Been looking forward to this for ages. Really enjoyed the film with a very creepy Richard Attenborough and John Hurt as Evans.

Great sets-very evocative of the time, and Samantha Morton portrays the downtrodden but knowing wife very well.

Really looking forward to next week.

ninathenana Tue 13-Dec-16 22:19:16

I said the same wot but I assume she was scared of him. Also why did he never admit to killing Geraldine.
Poor Tim indeed. He was pardoned but the conviction was sadly never quashed it said.

wot Tue 13-Dec-16 21:22:17

Go along

wot Tue 13-Dec-16 21:21:49

How could Christies wife to along with it?

wot Tue 13-Dec-16 21:21:07

Poor, poor man. "Christie done it!". Poor Timothy .

Deedaa Tue 13-Dec-16 21:01:00

I've just realised that the best thing about this programme is the lack of background music! All that horror and suspense generated by a good script and fine actors and no need to bump it up with scary music, I wish other producers would take the hint.

chelseababy Sun 11-Dec-16 18:06:32

Ah yes Elegran my mistake.

Anniebach Sun 11-Dec-16 16:47:01

No it wouldn't have worked Ana, very South Wales at that time, still is with many

Ana Sun 11-Dec-16 16:14:53

Oh, I see - never heard it used with that meaning before! Trouble is, neither would the rest of the viewers apart from South Wales ones...so it wouldn't really have worked.

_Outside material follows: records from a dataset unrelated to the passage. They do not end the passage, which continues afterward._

import Mathlib
import Summits.MatrixMultiplication.MatrixMultiplication.Theses.OrbitHarmonicsHosts
import Summits.MatrixMultiplication.MatrixMultiplication.Theorems.OrbitHarmonicsHostsAssembly
import Summits.MatrixMultiplication.MatrixMultiplication.Theorems.OrbitHarmonicsHostsHostingRestriction
import Summits.MatrixMultiplication.MatrixMultiplication.Theorems.OrbitHarmonicsHostsAbelianNoGoDefs
import Summits.MatrixMultiplication.MatrixMultiplication.Theorems.OrbitHarmonicsHostsAbelianNoGo
import Literature.Computability.AlgebraicComplexity.MatrixMultiplicationExponent
import Literature.Computability.AlgebraicComplexity.SchoenhageTauBini
import Literature.Computability.AlgebraicComplexity.TwoByTwoRankLowerBound
import Literature.Computability.AlgebraicComplexity.SmallFormatRank

/-!
# Crux-strategist sketch for `OrbitHarmonicsHosts.EquivariantOrbitHosting` (stmt-MatrixMultiplication-5452)

Typed companions of `STRATEGY-CENSUS.md` (planner-cstrat-stmt-MatrixMultiplication-5452-r1-0,
2026-08-17).  Every candidate piece named in the census is a `def … : Prop` here; the cheap
implications that decide the BC2-redirect conditions (a)/(b)/(c) are PROVED (no `sorry`; the open
statements are `def`s, never asserted — this file registers no line and no stub).
-/

set_option linter.unusedVariables false
set_option linter.dupNamespace false

namespace Summit.MatrixMultiplication.MatrixMultiplication.Cruxes.EquivariantOrbitHosting.Strategist

open scoped BigOperators
open Literature.Computability.AlgebraicComplexity
open Summit.MatrixMultiplication.MatrixMultiplication.Theses.OrbitHarmonicsHosts
  (EquivariantOrbitHosting FlagHosting BeatAbelianBound UniformObstruction HostingRestriction ReesBound
   closes)
open Summit.MatrixMultiplication.MatrixMultiplication.Theorems
  (hostingRestriction_proof reesBound_proof matMulTensor_eq_single_mul_single_apply)

/-! ## §0 Frame: the crux is at least the summit -/

/-- `crux → summit`: the route's deciding theorem fed with the two landed supports. -/
theorem summit_of_crux (h : EquivariantOrbitHosting) : _root_.MatrixMultiplication :=
  closes h hostingRestriction_proof reesBound_proof

/-! ## §S Strengthen / Frobenius reformulation: regular-orbit algorithms -/

section Actions

variable {Γ : Type} [Group Γ] {N : ℕ}

/-- The (right) action `X · h = ρ(h⁻¹) X σ(h)` of `Γ` on `M_N(ℂ)` through a pair of
representations — the action under which the route states equivariance of `α` (`ρ = ρP`, `σ = ρQ`),
`β` (`ρQ`, `ρR`) and `γ` (`ρP`, `ρR`). -/
def act (ρ σ : Γ →* GL (Fin N) ℂ) (h : Γ) (X : Matrix (Fin N) (Fin N) ℂ) :
    Matrix (Fin N) (Fin N) ℂ :=
  (ρ h⁻¹ : Matrix (Fin N) (Fin N) ℂ) * X * (σ h : Matrix (Fin N) (Fin N) ℂ)

end Actions

/-- **REGULAR-ORBIT ALGORITHMS** (the Frobenius-reciprocity shadow of a HOMOGENEOUS equivariant
hosting; census §S, §D-2).  For every `ε > 0`: a finite group `Γ` with `|Γ| ≤ N^(2+ε)`, three
representations on `ℂ^N`, two linear forms `a, b` and one matrix `c` such that the `Γ`-ORBIT of the
rank-one tensor `a ⊗ b ⊗ c` sums to `⟨N,N,N⟩`:
`X · Y = ∑_h a(X·h) b(Y·h) (c·h⁻¹)` for all `X, Y`. -/
def RegularOrbitAlgorithms : Prop :=
  ∀ ε : ℝ, 0 < ε → ∃ (Γ : Type) (_ : Group Γ) (_ : Fintype Γ) (N : ℕ)
    (ρP ρQ ρR : Γ →* GL (Fin N) ℂ) (a b : Matrix (Fin N) (Fin N) ℂ →ₗ[ℂ] ℂ)
    (c : Matrix (Fin N) (Fin N) ℂ), 2 ≤ N ∧ (Fintype.card Γ : ℝ) ≤ (N : ℝ) ^ (2 + ε) ∧
    ∀ X Y : Matrix (Fin N) (Fin N) ℂ,
      X * Y = ∑ h : Γ, (a (act ρP ρQ h X) * b (act ρQ ρR h Y)) • act ρP ρR h⁻¹ c

/-- An orbit identity is a rank decomposition of `⟨N,N,N⟩` with `|Γ|` terms. -/
theorem tensorRank_le_of_orbit_identity {Γ : Type} [Group Γ] [Fintype Γ] {N : ℕ}
    (ρP ρQ ρR : Γ →* GL (Fin N) ℂ) (a b : Matrix (Fin N) (Fin N) ℂ →ₗ[ℂ] ℂ)
    (c : Matrix (Fin N) (Fin N) ℂ)
    (h : ∀ X Y : Matrix (Fin N) (Fin N) ℂ,
      X * Y = ∑ h : Γ, (a (act ρP ρQ h X) * b (act ρQ ρR h Y)) • act ρP ρR h⁻¹ c) :
    tensorRank (matMulTensor ℂ N N N) ≤ Fintype.card Γ := by
  classical
  refine tensorRank_le_card_of_eq_sum
    (fun g (r : Fin N × Fin N) => act ρP ρR g⁻¹ c r.1 r.2)
    (fun g (p : Fin N × Fin N) => a (act ρP ρQ g (Matrix.single p.1 p.2 (1 : ℂ))))
    (fun g (q : Fin N × Fin N) => b (act ρQ ρR g (Matrix.single q.1 q.2 (1 : ℂ)))) ?_
  funext r p q
  rw [matMulTensor_eq_single_mul_single_apply, h]
  simp only [Finset.sum_apply, Matrix.sum_apply, Matrix.smul_apply, smul_eq_mul, triad_apply]
  refine Finset.sum_congr rfl fun g _ => ?_
  ring

/-- **(c) fails for `RegularOrbitAlgorithms`**: it is at least the summit, by one rank count and
Bini's theorem in rank form (`Blaser2013_thm66_holds.of_tensorRank_le`, tree). -/
theorem summit_of_regularOrbitAlgorithms (hA : RegularOrbitAlgorithms) : _root_.MatrixMultiplication := by
  classical
  show Literature.Computability.AlgebraicComplexity.omega ℂ = 2
  refine le_antisymm ?_ (omega_two_le ℂ)
  refine le_of_forall_pos_le_add fun ε hε => ?_
  obtain ⟨Γ, _instG, _instF, N, ρP, ρQ, ρR, a, b, c, hN, hcard, hid⟩ := hA ε hε
  have hrk := tensorRank_le_of_orbit_identity ρP ρQ ρR a b c hid
  have hr1 : 1 ≤ Fintype.card Γ := Fintype.card_pos
  have hω : omega ℂ ≤ Real.logb N (Fintype.card Γ) :=
    Blaser2013_thm66_holds.of_tensorRank_le ℂ hN hr1 hrk
  have hN1 : (1 : ℝ) < N := by exact_mod_cast (lt_of_lt_of_le (by norm_num) hN)
  have hrpos : (0 : ℝ) < Fintype.card Γ := by exact_mod_cast hr1
  calc omega ℂ ≤ Real.logb N (Fintype.card Γ) := hω
    _ ≤ Real.logb N ((N : ℝ) ^ (2 + ε)) := Real.logb_le_logb_of_le hN1 hrpos hcard
    _ = 2 + ε := Real.logb_rpow (by linarith) (ne_of_gt hN1)


/-! ## §0′ The hosting predicate (conjuncts 3–8 of the crux, verbatim) and the exponent ladder -/

/-- The route's hosting predicate: free orbit, `γ` kills `span LF(I(P))`, hosting identity upstairs in
`ℂ[x]`, and the three equivariances — conjuncts 3–8 of `EquivariantOrbitHosting`, copied verbatim so
that `crux_iff` below is `Iff.rfl`. -/
def IsHosting (Γ : Type) [Group Γ] (d N : ℕ) (ρV : Γ →* GL (Fin d) ℂ) (v : Fin d → ℂ)
    (ρP ρQ ρR : Γ →* GL (Fin N) ℂ) (α β : Matrix (Fin N) (Fin N) ℂ →ₗ[ℂ] MvPolynomial (Fin d) ℂ)
    (γ : MvPolynomial (Fin d) ℂ →ₗ[ℂ] Matrix (Fin N) (Fin N) ℂ) : Prop :=
  Function.Injective (fun g : Γ => (ρV g : Matrix (Fin d) (Fin d) ℂ).mulVec v) ∧ (∀ f ∈ Ideal.span ((fun f : MvPolynomial (Fin d) ℂ => MvPolynomial.homogeneousComponent f.totalDegree f) '' ((MvPolynomial.vanishingIdeal ℂ (Set.range fun g : Γ => (ρV g : Matrix (Fin d) (Fin d) ℂ).mulVec v) : Ideal (MvPolynomial (Fin d) ℂ)) : Set (MvPolynomial (Fin d) ℂ))), γ f = 0) ∧ (∀ X Y, γ (α X * β Y) = X * Y) ∧ (∀ (g : Γ) (X : Matrix (Fin N) (Fin N) ℂ), α ((ρP g⁻¹ : Matrix (Fin N) (Fin N) ℂ) * X * (ρQ g : Matrix (Fin N) (Fin N) ℂ)) = MvPolynomial.aeval (fun i : Fin d => ∑ j : Fin d, (ρV g : Matrix (Fin d) (Fin d) ℂ) i j • (MvPolynomial.X j : MvPolynomial (Fin d) ℂ)) (α X)) ∧ (∀ (g : Γ) (Y : Matrix (Fin N) (Fin N) ℂ), β ((ρQ g⁻¹ : Matrix (Fin N) (Fin N) ℂ) * Y * (ρR g : Matrix (Fin N) (Fin N) ℂ)) = MvPolynomial.aeval (fun i : Fin d => ∑ j : Fin d, (ρV g : Matrix (Fin d) (Fin d) ℂ) i j • (MvPolynomial.X j : MvPolynomial (Fin d) ℂ)) (β Y)) ∧ (∀ (g : Γ) (f : MvPolynomial (Fin d) ℂ), γ (MvPolynomial.aeval (fun i : Fin d => ∑ j : Fin d, (ρV g : Matrix (Fin d) (Fin d) ℂ) i j • (MvPolynomial.X j : MvPolynomial (Fin d) ℂ)) (f)) = (ρP g⁻¹ : Matrix (Fin N) (Fin N) ℂ) * γ f * (ρR g : Matrix (Fin N) (Fin N) ℂ))

/-- **Hosting at exponent `τ`**: some instance with `2 ≤ N` and `|Γ| ≤ N^τ`. -/
def HostingExponent (τ : ℝ) : Prop :=
  ∃ (Γ : Type) (_ : Group Γ) (_ : Fintype Γ) (d N : ℕ) (ρV : Γ →* GL (Fin d) ℂ) (v : Fin d → ℂ)
    (ρP ρQ ρR : Γ →* GL (Fin N) ℂ) (α β : Matrix (Fin N) (Fin N) ℂ →ₗ[ℂ] MvPolynomial (Fin d) ℂ)
    (γ : MvPolynomial (Fin d) ℂ →ₗ[ℂ] Matrix (Fin N) (Fin N) ℂ),
    2 ≤ N ∧ (Fintype.card Γ : ℝ) ≤ (N : ℝ) ^ τ ∧ IsHosting Γ d N ρV v ρP ρQ ρR α β γ

/-- The crux is literally "hosting at every exponent `2 + ε`". -/
theorem crux_iff : EquivariantOrbitHosting ↔ ∀ ε : ℝ, 0 < ε → HostingExponent (2 + ε) := Iff.rfl

/-! ## §D-4 The `ε`-split: base instance ∧ amplification -/

/-- **CUBIC INSTANCE** (TRUE, not landed: `ℤ/N³ ↷ ℂ`, `P = μ_{N³}`, `gr = ℂ[x]/(x^{N³})` hosts
`⟨N,N,N⟩` equivariantly with `|Γ| = N³` — refuter note (3) on item 5456; it is also the equality
case of the PROVED `AbelianNoGo`).  Typed so that the amplification seam below is checkable. -/
def CubicInstance : Prop := HostingExponent 3

/-- **AMPLIFICATION** (census §D-4): hosting exponents are downward closed above `2`.  No mechanism
is known (Kronecker products of hostings realise only the weighted mean of the two exponents), and
the seam below shows it is `≥` the crux given the true `CubicInstance` — (c) fails. -/
def Amplification : Prop :=
  ∀ τ : ℝ, HostingExponent τ → ∀ τ' : ℝ, 2 < τ' → τ' < τ → HostingExponent τ'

Anniebach Sun 11-Dec-16 16:08:21

calling her over means bad mouthing her

Ana Sun 11-Dec-16 15:45:00

Pardon? confused

Anniebach Sun 11-Dec-16 15:22:56

What she may had said I don't know, what she was most likely to say - you've been calling her over.

Ana Sun 11-Dec-16 14:38:54

And there again, how on earth would the scriptwriters know which words she actually used?

Elegran Sun 11-Dec-16 14:30:08

That use in 1941 was James Thurber in the Saturday Evening Post - an American publication headquartered in Indianapolis, not anywhere in the UK.

It seems to have come from West Africa, via African Americans and/or the Caribbean, into the general American language. While it is possible that it was used by some people in the UK at that time, Tim's mother doesn't seem a likely person to have been saying it. She may have had links to African Americans or GI's, of course.

chelseababy Sun 11-Dec-16 13:48:24

Bad mouth (ing) was first used in 1941 according to google, couldn't find when new-build first occurred. Interesting.

AyjayF Sun 11-Dec-16 12:24:03

Even rewatching some of this on Gogglebox was chilling!!

Anniebach Sat 10-Dec-16 21:04:42

And Deedaa, David Blakley her victim had caused the miscarriage by hitting her in the stomach. I think Ellis was hanged because she was a peroxide , nightclub worker of easy virtue , more of a crime than murder in the fifties , today I doubt she would have even had a long prison sentence, poor woman

Ana Sat 10-Dec-16 20:47:14

I've just remembered that we used to have 'Intelligence Tests' during the last year at primary school.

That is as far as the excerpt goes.